# Maximum SD Card Capacity?



## HWF (Nov 29, 2006)

My wife just bought a Lumix FZ200, and I'll soon be getting Nikon D5200. The Lumix comes with a 16GB Sandisk SD card. We both intend to use our cameras in video mode from time to time. 
Any thoughts on whether it's wise to stick with this size card, or is it safe to use a 32GB size?


----------



## Chris90 (Apr 7, 2003)

Either one is fine. I use 16GB for my Nikon D7000, cause I can't see myself putting like 32GB worth of photos on a card before downloading it, way too risky. 
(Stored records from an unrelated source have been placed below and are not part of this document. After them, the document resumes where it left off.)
import Literature.AnabelianGeometry.EtaleTheta.Discharge.Sec5Thm56EndKnitLevelNPsiModelHyps
import Literature.AnabelianGeometry.EtaleTheta.Discharge.Sec5DeltaTransportDataOfSelfEquivalence
import Literature.AnabelianGeometry.EtaleTheta.Discharge.Sec3TemperedFrobenioidNotGroupLike

/-!
# [EtTh] Prop. 5.5 ⊕ Thm. 5.6 (i) — the K4 END KNIT at level `N` FOR EVERY self-equivalence `Ψ`: the Thm-5.6-side DATA binders
# (`Ψbs`, `eΨ`, `φ`, `η`, `φQ`, `φΛ`, `hq`, `hι`) and «`Ψ` preserves linear morphisms» ELIMINATED (pp. 327–329 / PDF pp. 101–103)

S. Mochizuki, *The étale theta function and its Frobenioid-theoretic manifestations*, Publ. RIMS **45** (2009) [MochizukiEtTh2009], Prop. 5.5
p.327 (PDF p.101), Thm. 5.6 proof p.328–329 (PDF pp.102–103); [FrdI] Thm. 3.4 (iii)/(v); [SemiAnbd] Prop. 3.2; [EtTh] Cor. 2.18 (i).

abc-iut cell, layer L2, seat abc-iut-w5-d013 (gen 5), row «K4 END KNIT FOR EVERY Ψ» (abc-iut-w5-d034 13:32:20Z «GO — YOURS», based on the MERGED
knit of record as requested).  PROOF-ONLY (no definition, no new named fact); nothing landed is edited or restated.

abc-iut-w5-d034's merged level-`N` end knits `…_levelN_projPin_modelHyps_psi` / `…_levelN_projPin_Ydd_modelHyps_psi`
(`Sec5Thm56EndKnitLevelNPsiModelHyps`, p448631 — both pins of `P` at `B_N^bs`, `hproj`/`e`/`he`/`hPproj`/`hD`/`hslim`/`hN` (and `hH` at `A_⊙^bs := Ÿ`)
gone, `aΨ := deltaTransport …` CONSTRUCTED with `haΨn`, `hΔ` PROVED) keep the [SemiAnbd] Prop. 3.2 datum `(Ψbs, eΨ, φ, η, φQ, φΛ, hq, hι)` of
`Ψ^bs` as explicit binders «only because the conclusion names `aΨ`», together with `hlin` («`Ψ φ` linear»).  This file quantifies them away:
for EVERY self-equivalence `Ψ` the data EXIST (this seat's `exists_deltaTransportData_ofConnectedTemperoidData`, p447653 — [FrdI] Thm. 3.4 (v)
`psiBase` + [SemiAnbd] Prop. 3.2 + Cor. 2.18 (i)), «a non-group-like object» is abc-iut-w4-d008's theorem `exists_not_isGroupLikeObj`, and `hlin` is
abc-iut-L2-d4's `preservesLinear_of_model` ([FrdI] Thm. 3.4 (iii)).  RESULTS `…_levelN_projPin_modelHyps_forall` (any Frobenius-trivial Galois
`A_⊙`) and `…_levelN_projPin_Ydd_modelHyps_forall` (`A_⊙^bs := Ÿ`): for every `Ψ`,
`∃ aΨ, (haΨn for aΨ) ∧ ∃ ρ, IsKummerDetermined P ρ hB ∧ IsFunctorialLinear ρ ∧ (uniqueness) ∧ CyclotomicRigidityPreserved Ψ ρ aΨ`,
Thm-5.6-side residual EXACTLY {`hpull` (all-`φ` form of the knits; linear clause = this seat's `hpull_of_isLinear_ofConnectedTemperoidData`), the
normalised Thm. 5.7 transport `(α, β, Dp₀, hc₁, hp₁, hDp₀)`, the model hypothesis `hnd`, the named input `h218i : RD.Cor218_i`}; Prop-5.5-side
binders passed through verbatim (pins stay hypotheses, G-w4d042g3-1).
HONEST FRAMING: kernel-checked composition of landed theorems; nothing asserts that the §5 data exist for an actual curve; [EtTh] is refereed
pre-IUT material; nothing here bears on [IUTchIII] Cor. 3.12 — no side is taken; typed ≠ proved.
-/


noncomputable section

namespace Literature.AnabelianGeometry.EtaleTheta

open CategoryTheory Opposite FrobenioidCyclotomicRigidity Literature.AlgebraicGeometry.Frobenioids
  Literature.AnabelianGeometry.SemiGraphs Literature.AnabelianGeometry.SemiGraphs.GaloisObjects

universe u₀ v₀ w' v₁ u₁

namespace ThetaFrobenioid


section ConnectedMerged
More important that size, buy good cars, like Sandisk Extreme, not the regular Sandisk.


----------



## Dave 330i (Jan 4, 2002)

Fast memory only affects downloading to your computer, in most situation. I doubt anyone here shoot sports at 10 frames/sec for 10 seconds where you may run into overloading the buffer because it cannot write fast enough to the card. I use SanDisk CF Ultra CompactFlash 30MB/s 8GB $29.79 and not Lexar 16GB 1000x UDMA 7 CF Compact Flash Memory Cards ($70). I assume if you shoot video, you should get a 32Gb card.


----------